Yo no había elegido ser princesa.
No quería serlo.
Y no pensaba portarme como se esperaba de mí.
—Una más —me advirtió mi madre—, solo una más, y te quedarás encerrada en casa hasta que seas mayor sin poder asistir a ninguna fiesta.
Ojalá.
A mí los enlaces y compromisos reales me daban alergia.
—Vamos, Claudia, ya sabes cómo son las niñas… —intercedió mi padre.
—¿Y el accidente de la central nuclear? —pregunté de sopetón, para cambiar de tema.
—Parece que está controlado —dijo mi padre—, no hay de qué preocuparse por ahora.
—Los reyes de Suecia —susurró Max, haciéndonos gestos.
Efectivamente, los padres de Britt se acercaban.
No soportaba aquellos saludos ceremoniosos, eternos y vacíos.
Era mi momento de escapar.
En cuanto mi madre y mi hermano se giraron, aproveché para perderme entre los invitados.
Corrí entre las bandejas de dátiles hasta la pista de baile. Saqué de allí a mi amiga y la llevé a una de las innumerables terrazas que daban al jardín.
—Ya has vuelto a España —dije.
Mundi me miró con los ojos muy abiertos
—¿Les has contado una trola tremenda a tus padres?
Asentí.
No estaba orgullosa de soltar una mentira, pero me sentía muy bien cuando estaba cerca de Mundi. Y tenía el presentimiento de que juntas podríamos hacer frente a cualquier problema que surgiera.
Además, me parecía injusto que ella no pudiera disfrutar de estas celebraciones solo por el hecho de que su padre fuera jardinero.

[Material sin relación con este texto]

/-- Pointwise size of the coordinate multiplier: `‖-2πi ξₗ G(ξ)‖ₑ ≤ 2π ‖ξ‖ ‖G ξ‖ₑ`. [folklore] -/
theorem enorm_coordMul_le (G : EuclideanSpace ℝ ι → ℂ) (l : ι) (ξ : EuclideanSpace ℝ ι) :
    ‖(-(2 * π * I) * ((ξ l : ℝ) : ℂ)) * G ξ‖ₑ ≤
      ENNReal.ofReal (2 * π) * (ENNReal.ofReal ‖ξ‖ * ‖G ξ‖ₑ) := by
  rw [enorm_mul, ← mul_assoc]
  gcongr
  rw [← ofReal_norm, norm_mul, norm_neg, norm_mul, norm_mul, Complex.norm_two, Complex.norm_real,
    Complex.norm_I, mul_one, Real.norm_eq_abs, abs_of_pos Real.pi_pos, Complex.norm_real,
    Real.norm_eq_abs, ← ENNReal.ofReal_mul (by positivity)]
  exact ENNReal.ofReal_le_ofReal (by gcongr; exact abs_apply_le_norm ξ l)

/-- The sum of squares of the coordinate multipliers: `∑ₗ ‖-2πi ξₗ G(ξ)‖ₑ² = 4π² ‖ξ‖² ‖G ξ‖ₑ²`,
as the inequality `≤ (2π)² (ρ ‖G‖ₑ)²` that is used. [folklore] -/
theorem sum_enorm_coordMul_sq_eq (G : EuclideanSpace ℝ ι → ℂ) (ξ : EuclideanSpace ℝ ι) :
    ∑ l, ‖(-(2 * π * I) * ((ξ l : ℝ) : ℂ)) * G ξ‖ₑ ^ 2 =
      ENNReal.ofReal ((2 * π) ^ 2) * (ENNReal.ofReal ‖ξ‖ * ‖G ξ‖ₑ) ^ 2 := by
  have hterm : ∀ l, ‖(-(2 * π * I) * ((ξ l : ℝ) : ℂ)) * G ξ‖ₑ ^ 2 =
      ENNReal.ofReal ((2 * π) ^ 2 * (ξ l) ^ 2) * ‖G ξ‖ₑ ^ 2 := by
    intro l
    rw [enorm_mul, mul_pow, ← ofReal_norm, norm_mul, norm_neg, norm_mul, norm_mul,
      Complex.norm_two, Complex.norm_real, Complex.norm_I, mul_one, Real.norm_eq_abs,
      abs_of_pos Real.pi_pos, Complex.norm_real, Real.norm_eq_abs,
      ← ENNReal.ofReal_pow (by positivity), mul_pow, sq_abs]
  simp_rw [hterm]
  rw [← Finset.sum_mul, ← ENNReal.ofReal_sum_of_nonneg (fun l _ => by positivity),
    ← Finset.mul_sum, sum_sq_eq_norm_sq, ENNReal.ofReal_mul (by positivity), mul_assoc]
  congr 1
  rw [mul_pow, ENNReal.ofReal_pow (norm_nonneg _)]

/-- **`‖∇ 𝓕 G‖²_{L²} ≤ (2π)² ‖ρ G‖²_{L²}`**: for `G ∈ L¹` with `ρ G ∈ L¹ ∩ L²` (`ρ = ‖·‖`),
`∫ ‖D(𝓕 G)(x)‖² dx ≤ (2π)² ∫ ‖ξ‖² ‖G ξ‖² dξ` — the operator norm of `D(𝓕 G)(x)` is bounded by
the Euclidean norm of the coordinate derivatives `∂ₗ 𝓕 G = 𝓕(-2πi ξₗ G)` (Mathlib
`Real.fderiv_fourier`), and Plancherel applies to each `-2πi ξₗ G ∈ L¹ ∩ L²`. [folklore] -/
theorem lintegral_enorm_fderiv_fourier_sq_le {G : EuclideanSpace ℝ ι → ℂ} (hG : Integrable G)
    (hG1 : Integrable (fun ξ : EuclideanSpace ℝ ι => ‖ξ‖ * ‖G ξ‖))
    (hG2 : ∫⁻ ξ : EuclideanSpace ℝ ι, (ENNReal.ofReal ‖ξ‖ * ‖G ξ‖ₑ) ^ 2 < ⊤) :
    ∫⁻ x, ‖fderiv ℝ (𝓕 G) x‖ₑ ^ 2 ≤
      ENNReal.ofReal ((2 * π) ^ 2) * ∫⁻ ξ : EuclideanSpace ℝ ι, (ENNReal.ofReal ‖ξ‖ * ‖G ξ‖ₑ) ^ 2 := by
  classical
  set m : ι → EuclideanSpace ℝ ι → ℂ := fun l ξ => (-(2 * π * I) * ((ξ l : ℝ) : ℂ)) * G ξ with hm
  have hmi : ∀ l, Integrable (m l) := fun l => integrable_coordMul hG.1 hG1 l
  have hm2 : ∀ l, MemLp (m l) 2 volume := by
    intro l
    refine ⟨(hmi l).1, ?_⟩
    rw [← lintegral_enorm_sq_rpow_half_eq_eLpNorm]
    refine ENNReal.rpow_lt_top_of_nonneg (by norm_num) (ne_of_lt (lt_of_le_of_lt ?_
      (ENNReal.mul_lt_top (ENNReal.ofReal_lt_top (r := (2 * π) ^ 2)) hG2)))
    calc ∫⁻ ξ, ‖m l ξ‖ₑ ^ 2 ≤ ∫⁻ ξ : EuclideanSpace ℝ ι,
        (ENNReal.ofReal (2 * π) * (ENNReal.ofReal ‖ξ‖ * ‖G ξ‖ₑ)) ^ 2 :=
          lintegral_mono fun ξ => pow_le_pow_left' (enorm_coordMul_le G l ξ) 2
      _ = ENNReal.ofReal ((2 * π) ^ 2) * ∫⁻ ξ : EuclideanSpace ℝ ι,
          (ENNReal.ofReal ‖ξ‖ * ‖G ξ‖ₑ) ^ 2 := by
          rw [← lintegral_const_mul' _ _ ENNReal.ofReal_ne_top]
          refine lintegral_congr fun ξ => ?_
          rw [mul_pow, ENNReal.ofReal_pow (by positivity)]
  -- the coordinate derivatives
  have hderiv : ∀ x (l : ι), fderiv ℝ (𝓕 G) x (stdVec l) = 𝓕 (m l) x := by
    intro x l
    have hSI : Integrable (fourierSMulRight (innerSL ℝ) G) := by
      refine (hG1.const_mul (2 * π * ‖(innerSL ℝ : EuclideanSpace ℝ ι →L[ℝ]
        EuclideanSpace ℝ ι →L[ℝ] ℝ)‖)).mono' (hG.1.fourierSMulRight)
        (Eventually.of_forall fun ξ => ?_)
      exact (norm_fourierSMulRight_le _ G ξ).trans (le_of_eq (by ring))
    rw [Real.fderiv_fourier hG hG1, Real.fourier_continuousLinearMap_apply hSI]
    have hfun : (fun ξ : EuclideanSpace ℝ ι => fourierSMulRight (innerSL ℝ) G ξ (stdVec l)) = m l := by
      funext ξ
      change -(2 * π * I) • ((⟪ξ, stdVec l⟫ : ℝ) • G ξ) = m l ξ
      rw [Complex.real_smul, smul_eq_mul, hm]
      simp only
      rw [show (⟪ξ, stdVec l⟫ : ℝ) = ξ l by
        rw [stdVec, EuclideanSpace.inner_single_right]; simp]
      ring
    rw [hfun]
  -- pointwise: operator norm ≤ Euclidean norm of the coordinate derivatives
  have hpt : ∀ x, ‖fderiv ℝ (𝓕 G) x‖ₑ ^ 2 ≤ ∑ l, ‖𝓕 (m l) x‖ₑ ^ 2 := by
    intro x
    have h := sq_opNorm_le_sum_sq_norm_apply_stdVec (fderiv ℝ (𝓕 G) x)
    simp_rw [hderiv x] at h
    calc ‖fderiv ℝ (𝓕 G) x‖ₑ ^ 2 = ENNReal.ofReal (‖fderiv ℝ (𝓕 G) x‖ ^ 2) := by
          rw [ENNReal.ofReal_pow (norm_nonneg _), ofReal_norm]
      _ ≤ ENNReal.ofReal (∑ l, ‖𝓕 (m l) x‖ ^ 2) := ENNReal.ofReal_le_ofReal h
      _ = ∑ l, ‖𝓕 (m l) x‖ₑ ^ 2 := by
          rw [ENNReal.ofReal_sum_of_nonneg (fun l _ => sq_nonneg _)]
          refine Finset.sum_congr rfl fun l _ => ?_
          rw [ENNReal.ofReal_pow (norm_nonneg _), ofReal_norm]
  -- integrate, Plancherel termwise
  calc ∫⁻ x, ‖fderiv ℝ (𝓕 G) x‖ₑ ^ 2 ≤ ∫⁻ x, ∑ l, ‖𝓕 (m l) x‖ₑ ^ 2 := lintegral_mono hpt
    _ = ∑ l, ∫⁻ x, ‖𝓕 (m l) x‖ₑ ^ 2 :=
        lintegral_finsetSum' _ fun l _ =>
          ((memLp_two_fourierIntegral (hmi l) (hm2 l)).1.enorm.pow_const 2)
    _ = ∑ l, ∫⁻ ξ, ‖m l ξ‖ₑ ^ 2 := by
        refine Finset.sum_congr rfl fun l _ => ?_
        rw [lintegral_enorm_sq_eq_eLpNorm_sq, lintegral_enorm_sq_eq_eLpNorm_sq,
          eLpNorm_fourierIntegral_eq (hmi l) (hm2 l)]
    _ = ∫⁻ ξ, ∑ l, ‖m l ξ‖ₑ ^ 2 :=
        (lintegral_finsetSum' _ fun l _ => (hmi l).1.enorm.pow_const 2).symm
    _ = ENNReal.ofReal ((2 * π) ^ 2) * ∫⁻ ξ : EuclideanSpace ℝ ι,
          (ENNReal.ofReal ‖ξ‖ * ‖G ξ‖ₑ) ^ 2 := by
        rw [← lintegral_const_mul' _ _ ENNReal.ofReal_ne_top]
        exact lintegral_congr fun ξ => sum_enorm_coordMul_sq_eq G ξ
/-!
# `NoHeavyLowerTail` (crux stmt-CriticalPhenomena-4575), abstract sunflower cubic, `k` petals: BOTTOM EXTENSION never increases `ZK` nor any `ZKflip D`
# (all flip sets, including the corner `D = M`) — with `…MultiPetalDemotion` this is the SATURATION normal form for ★ₖ (all `k`) and for Conjecture G

Support file (seat `prim-l12-p2` gen 32; `--supports stmt-CriticalPhenomena-4575`; companion of `…SunflowerMultiPetalDemotionKey` (this gen: the pointwise keys
`two_kkK_le_s6K_dec_sub_petal₁/₂/₃`, refined keys `kkK_add_twK_le_s6K_dec_sub_petal₁/₂/₃`, `s6K_dd_sub_cc₁/₂/₃`, `sum_powerset_flipPair`, `lab_eq_of_mem_iff`) and
`…SunflowerMultiPetalDemotion` (kernel demotion, the dual move)).  Everything here is PROVED.  Memo: run/shared/lean/prim/prim-l12/prim-l12-p2/FINDING-g32.md §3.

* `MSunflower.extend F M i₀` — BOTTOM EXTENSION: a bottom set `M` (in no `V j`) all of whose proper supersets lie in `V i₀` is added to `V i₀` (it becomes a
  minimal petal-`i₀` set).  `lab_extend_of_ne`, `lab_extend_self`, `lab_eq_zero_of_forall_not_memV`.
* **`ZKflip_extend_le`** (`D ≠ M`), **`ZKflip_extend_le_self`** (the corner `D = M`) and **`ZK_extend_le`**: the functional and all its flips do not increase —
  pointwise `s6K 0 y z − s6K c y z ≥ 2·kkK y z` (resp. `≥ kkK y z + twK y z` for the corner), summed over the antipodal pairs of the cube `2^{(M ∆ D)ᶜ}` with offset
  `D ∩ (M ∆ D)`; in the corner the three double-empty partitions contribute `2·twK 0 (lab Mᶜ)` each and the pair `(M, Mᶜ)` balances (`kkK_add_twK_zero_left/right`, `twK_zero_comm`).
-/

namespace Summit.CriticalPhenomena.PercolationContinuityZ3.Theorems.SunflowerPartition

open Finset

variable {α : Type*} [DecidableEq α]

namespace MSunflower

variable {k : ℕ} (F : MSunflower k α)

/-! ## Bottom extension -/

/-- **BOTTOM EXTENSION** of `M` into petal `i₀`: add `M` to `V i₀`.  Legal when `M` lies in no `V j` and every proper superset of `M` lies in `V i₀`. [this work] -/
def extend (M : Finset α) (i₀ : Fin k) (hsup : ∀ T : Finset α, M ⊂ T → T ∈ F.V i₀) (hB : ∀ j, M ∉ F.V j) : MSunflower k α where
  V j := if j = i₀ then insert M (F.V j) else F.V j
  A := F.A
  upperV := by
    intro j S T hST hS
    by_cases hj : j = i₀
    · subst hj
      have hS' : S ∈ insert M (F.V j) := by simpa using hS
      have : T ∈ insert M (F.V j) := by
        rcases mem_insert.1 hS' with rfl | hSV
        · by_cases hT : T = S
          · exact mem_insert.2 (Or.inl hT)
          · exact mem_insert.2 (Or.inr (hsup T (Finset.ssubset_iff_subset_ne.2 ⟨hST, fun h => hT h.symm⟩)))
        · exact mem_insert.2 (Or.inr (F.upperV j hST hSV))
      simpa using this
    · have hS' : S ∈ F.V j := by simpa [hj] using hS
      have : T ∈ F.V j := F.upperV j hST hS'
      simpa [hj] using this
  upperA := F.upperA
  A_sub := by
    intro j S hS
    by_cases hj : j = i₀
    · have : S ∈ insert M (F.V j) := mem_insert.2 (Or.inr (F.A_sub j hS))
      simpa [hj] using this
    · have : S ∈ F.V j := F.A_sub j hS
      simpa [hj] using this
  inter_sub := by
    intro i j hij S hS
    rw [mem_inter] at hS
    obtain ⟨hSi, hSj⟩ := hS
    have memV : ∀ {l : Fin k}, S ∈ (if l = i₀ then insert M (F.V l) else F.V l) → S = M ∨ S ∈ F.V l := by
      intro l h
      by_cases hl : l = i₀
      · have h' : S ∈ insert M (F.V l) := by simpa [hl] using h
        exact mem_insert.1 h'
      · have h' : S ∈ F.V l := by simpa [hl] using h
        exact Or.inr h'
    rcases memV hSi with rfl | hSi'
    · -- `S = M`: then `M ∈ V j` genuinely for the index `≠ i₀`, contradiction
      by_cases hi : i = i₀
      · have hj : j ≠ i₀ := fun h => hij (hi.trans h.symm)
        have : S ∈ F.V j := by simpa [hj] using hSj
        exact absurd this (hB j)
      · have : S ∈ F.V i := by simpa [hi] using hSi
        exact absurd this (hB i)
    · rcases memV hSj with rfl | hSj'
      · exact absurd hSi' (hB i)
      · exact F.inter_sub i j hij (mem_inter.2 ⟨hSi', hSj'⟩)

section extend

variable (M : Finset α) (i₀ : Fin k) (hsup : ∀ T : Finset α, M ⊂ T → T ∈ F.V i₀) (hB : ∀ j, M ∉ F.V j)
import Summits.Ventures.DiscreteObjects.PP12.OrderThirteenOrbitMatrix

/-!
# PP(12), order-13 cell: the COLUMN Gram equations of the orbit matrix follow algebraically (kernel)
Framing: lottery ticket; floor = certified bounds/negative ranges.

Cell pub-namedobj (venture DiscreteObjects), target (M), designs gen 18; continues `OrderThirteenOrbitMatrix`. The row equations of the orbit matrix `C = (m_{s,t})`
of valid lift data (`om_equations`: row sums `r = p − 1`, `Σ_t m² = 2r`, `Σ_t m_{s,t} m_{s',t} = r`, column sums `r`) say `C Cᵀ = r (I + J)`, `C J = J C = r J`
(`J` = all-ones). Since `C` is square and `I + J` is invertible (`(I + J)(I − J/(N+1)) = I`), linear algebra gives the COLUMN Gram equations `Cᵀ C = r (I + J)`:
`Σ_s m_{s,t}² = 2r` and `Σ_s m_{s,t} m_{s,t'} = r` for `t ≠ t'` (`gram_transpose`, `om_col_equations`) — the dual ('two points on one line') conditions that designs g3's
enumerator `p13om.c` prunes with, obtained here WITHOUT the dual plane. Matrix algebra over `ℚ` (`mul_eq_one_comm`). Nothing asserts any census statement.
No `sorry`, no new axioms.
-/

namespace Summit.Ventures.DiscreteObjects.PP12

open Finset Matrix

namespace LiftData

variable {N : ℕ}

/-- the all-ones matrix -/
def Jm (N : ℕ) : Matrix (Fin N) (Fin N) ℚ := Matrix.of fun _ _ => 1

/-- entries of the all-ones matrix -/
@[simp] theorem Jm_apply (i j : Fin N) : Jm N i j = 1 := rfl

/-- `J² = N J` -/
theorem Jm_mul_Jm : Jm N * Jm N = (N : ℚ) • Jm N := by
  ext i j
  simp [Matrix.mul_apply]

/-- **`C Cᵀ = r(I+J)` with `C J = J C = r J` forces `Cᵀ C = r(I+J)`** (square matrices over `ℚ`, `r ≠ 0`) -/
theorem gram_transpose {C : Matrix (Fin N) (Fin N) ℚ} {r : ℚ} (hr : r ≠ 0) (hCC : C * Cᵀ = r • (1 + Jm N))
    (hCJ : C * Jm N = r • Jm N) (hJC : Jm N * C = r • Jm N) : Cᵀ * C = r • (1 + Jm N) := by
  -- the inverse of `r (I + J)`
  set c : ℚ := 1 / ((N : ℚ) + 1) with hc
  set B : Matrix (Fin N) (Fin N) ℚ := r⁻¹ • (1 - c • Jm N) with hB
  have hN1 : (N : ℚ) + 1 ≠ 0 := by positivity
  have hAB : (r • (1 + Jm N)) * B = 1 := by
    rw [hB, Matrix.smul_mul, Matrix.mul_smul, smul_smul, mul_inv_cancel₀ hr, one_smul, Matrix.add_mul, Matrix.one_mul,
      Matrix.mul_sub, Matrix.mul_one, Matrix.mul_smul, Jm_mul_Jm, smul_smul]
    have e : c * (N : ℚ) = 1 - c := by rw [hc]; field_simp; ring
    rw [e, sub_smul, one_smul]
    abel
  -- `Cᵀ B` is a right inverse of `C`, hence a left inverse
  have h1 : C * (Cᵀ * B) = 1 := by rw [← Matrix.mul_assoc, hCC, hAB]
  have h2 : (Cᵀ * B) * C = 1 := mul_eq_one_comm.1 h1
  -- `C` commutes with `B`
  have hBC : B * C = C * B := by
    rw [hB, Matrix.smul_mul, Matrix.mul_smul, Matrix.sub_mul, Matrix.mul_sub, Matrix.one_mul, Matrix.mul_one, Matrix.smul_mul, Matrix.mul_smul, hJC, hCJ]
  -- conclude
  have h3 : Cᵀ * C * B = 1 := by
    rw [Matrix.mul_assoc, ← hBC, ← Matrix.mul_assoc]
    exact h2
  have hBA : B * (r • (1 + Jm N)) = 1 := mul_eq_one_comm.1 hAB
  calc Cᵀ * C = Cᵀ * C * (B * (r • (1 + Jm N))) := by rw [hBA, Matrix.mul_one]
    _ = (Cᵀ * C * B) * (r • (1 + Jm N)) := (Matrix.mul_assoc _ _ _).symm
    _ = r • (1 + Jm N) := by rw [h3, Matrix.one_mul]

variable {p : ℕ} [NeZero p]

/-- the orbit matrix over `ℚ` -/
def omQ (D : LiftData N p) : Matrix (Fin N) (Fin N) ℚ := Matrix.of fun s t => (D.om s t : ℚ)

/-- `m(m−1) + m = m²` in `ℕ` -/
theorem mul_pred_add_self (m : ℕ) : m * (m - 1) + m = m * m := by
  rcases m with _ | m
  · simp
  · rw [Nat.add_sub_cancel]; ring

/-- the row equations in matrix form: `C Cᵀ = (p−1)(I + J)` -/
theorem omQ_mul_transpose (D : LiftData N p) (hV : D.Valid) : D.omQ * (D.omQ)ᵀ = ((p : ℚ) - 1) • (1 + Jm N) := by
  obtain ⟨hrow, hint, hcross, -⟩ := D.om_equations hV
  have hp1 : ((p - 1 : ℕ) : ℚ) = (p : ℚ) - 1 := by
    have : 1 ≤ p := Nat.pos_of_ne_zero (NeZero.ne p)
    push_cast [Nat.cast_sub this]; ring
  ext s s'
  simp only [Matrix.mul_apply, Matrix.transpose_apply, omQ, Matrix.of_apply, Matrix.smul_apply, Matrix.add_apply, Matrix.one_apply, Jm_apply,
    smul_eq_mul]
  by_cases hss : s = s'
  · subst hss
    simp only [if_true]
    have e : ∑ t, (D.om s t : ℚ) * (D.om s t : ℚ) = 2 * ((p : ℚ) - 1) := by
      have h1 := hint s
      have h2 := hrow s
      have hsum : ∑ t, D.om s t * D.om s t = ∑ t, D.om s t * (D.om s t - 1) + ∑ t, D.om s t := by
        rw [← Finset.sum_add_distrib]
        exact Finset.sum_congr rfl fun t _ => (mul_pred_add_self _).symm
      rw [h1, h2] at hsum
      have := congrArg (fun n : ℕ => (n : ℚ)) hsum
      push_cast at this
      rw [this, hp1]; ring
    rw [e]; ring
  · simp only [hss, if_false]
    have := congrArg (fun n : ℕ => (n : ℚ)) (hcross s s' hss)
    push_cast at this
    rw [this, hp1]; ring

/-- row sums in matrix form: `C J = (p−1) J` -/
theorem omQ_mul_Jm (D : LiftData N p) (hV : D.Valid) : D.omQ * Jm N = ((p : ℚ) - 1) • Jm N := by
  obtain ⟨hrow, -, -, -⟩ := D.om_equations hV
  have h1p : 1 ≤ p := Nat.pos_of_ne_zero (NeZero.ne p)
  ext s t
  simp only [Matrix.mul_apply, omQ, Matrix.of_apply, Jm_apply, mul_one, Matrix.smul_apply, smul_eq_mul]
  have e := congrArg (fun n : ℕ => (n : ℚ)) (hrow s)
  push_cast [Nat.cast_sub h1p] at e
  exact e

/-- column sums in matrix form: `J C = (p−1) J` -/
theorem Jm_mul_omQ (D : LiftData N p) (hV : D.Valid) : Jm N * D.omQ = ((p : ℚ) - 1) • Jm N := by
  obtain ⟨-, -, -, hcol⟩ := D.om_equations hV
  have h1p : 1 ≤ p := Nat.pos_of_ne_zero (NeZero.ne p)
  ext s t
  simp only [Matrix.mul_apply, omQ, Matrix.of_apply, Jm_apply, one_mul, Matrix.smul_apply, smul_eq_mul, mul_one]
  have e := congrArg (fun n : ℕ => (n : ℚ)) (hcol t)
  push_cast [Nat.cast_sub h1p] at e
  exact e

/-- **the column Gram equations of valid lift data** (`2 ≤ p`): `Σ_s m_{s,t}² = 2(p−1)` and `Σ_s m_{s,t} m_{s,t'} = p − 1` for `t ≠ t'` -/
theorem om_col_equations (D : LiftData N p) (hV : D.Valid) (hp : 2 ≤ p) :
    (∀ t, ∑ s, D.om s t * D.om s t = 2 * (p - 1)) ∧ (∀ t t', t ≠ t' → ∑ s, D.om s t * D.om s t' = p - 1) := by
  have hr : ((p : ℚ) - 1) ≠ 0 := by
    have : (2 : ℚ) ≤ (p : ℚ) := by exact_mod_cast hp
    intro h; linarith
  have hG := gram_transpose hr (D.omQ_mul_transpose hV) (D.omQ_mul_Jm hV) (D.Jm_mul_omQ hV)
  have h1p : 1 ≤ p := le_trans (by norm_num) hp
  have entry : ∀ t t', (∑ s, (D.om s t : ℚ) * (D.om s t' : ℚ)) = ((p : ℚ) - 1) * ((if t = t' then 1 else 0) + 1) := by
    intro t t'
    have := congrArg (fun M => M t t') hG
    simpa only [Matrix.mul_apply, Matrix.transpose_apply, omQ, Matrix.of_apply, Matrix.smul_apply, Matrix.add_apply, Matrix.one_apply, Jm_apply,
      smul_eq_mul] using this
  constructor
  · intro t
    have e := entry t t
    simp only [if_true] at e
    have : ((∑ s, D.om s t * D.om s t : ℕ) : ℚ) = ((2 * (p - 1) : ℕ) : ℚ) := by push_cast [Nat.cast_sub h1p]; rw [e]; ring
    exact_mod_cast this
  · intro t t' htt
    have e := entry t t'
    simp only [htt, if_false, zero_add, mul_one] at e
    have : ((∑ s, D.om s t * D.om s t' : ℕ) : ℚ) = ((p - 1 : ℕ) : ℚ) := by push_cast [Nat.cast_sub h1p]; rw [e]
    exact_mod_cast this

end LiftData

end Summit.Ventures.DiscreteObjects.PP12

—Pues nada, seré la princesa de Uvalu mientras me dejen —celebró—. Hay mucho serenísimo por aquí y soy la reina de la pista.
Me reí con ella.
Mi mejor amiga siempre sabía ver el lado bueno de las cosas.
La noche estaba saliendo mejor de lo que imaginaba.
Sí, mis padres me iban a castigar, pero Mundi seguía allí.
Y aunque Britt había sido un poco maleducada como siempre, los demás me habían recibido con alegría, hasta con cariño.
Parecía que realmente me consideraban una de ellos.
Me apoyé en la balaustrada del balcón.
La luna relucía sobre el inmenso desierto dándole un aire mágico.
La arena rodeaba la pequeña ciudad que crecía bajo el palacio.
Era increíble estar allí, vigilada por millones de estrellas, con mi mejor amiga.
En ese momento, mi móvil sonó con un mensaje.
—¿Tu madre? —preguntó Mundi, inquieta.
—Serán Las Princesas Rebeldes —aventuré, sacando el teléfono del bolsillo oculto en mi vestido.
Pero no.
Ni lo uno ni lo otro.
Era otra notificación de Alerta Planetaria.
Seguro que daban más información sobre la fuga de la central nuclear.
«ALARMA PLANETARIA NIVEL ROJO», leí.
Esas eran las más impactantes.
¿Habría empeorado tanto la situación en España?
Sin embargo, al desplegar la pestaña me quedé en shock:
«EL MAR MUERTO SE HA VUELTO DULCE».
—¿Qué? ¡Eso no puede ser! —exclamé.
Leí a toda velocidad:
«El extraordinario suceso ha sido registrado a las 20 horas del día de hoy. Un turista de nacionalidad inglesa alertó a los socorristas de las playas de Madaba: el agua no era salada. Tras las pertinentes comprobaciones, se ha visto que el mar Muerto ha quedado repentinamente desalinizado. Se ignoran los motivos. En estos momentos, los científicos toman muestras en diferentes puntos para analizar a fondo la composición de las aguas».
Mi mejor amiga me miró sin entender nada.
—¿Cómo puede un mar dejar de ser salado de la noche a la mañana? —me preguntó, parpadeando de la sorpresa.
—No tengo ni la más remota idea —afirmé yo.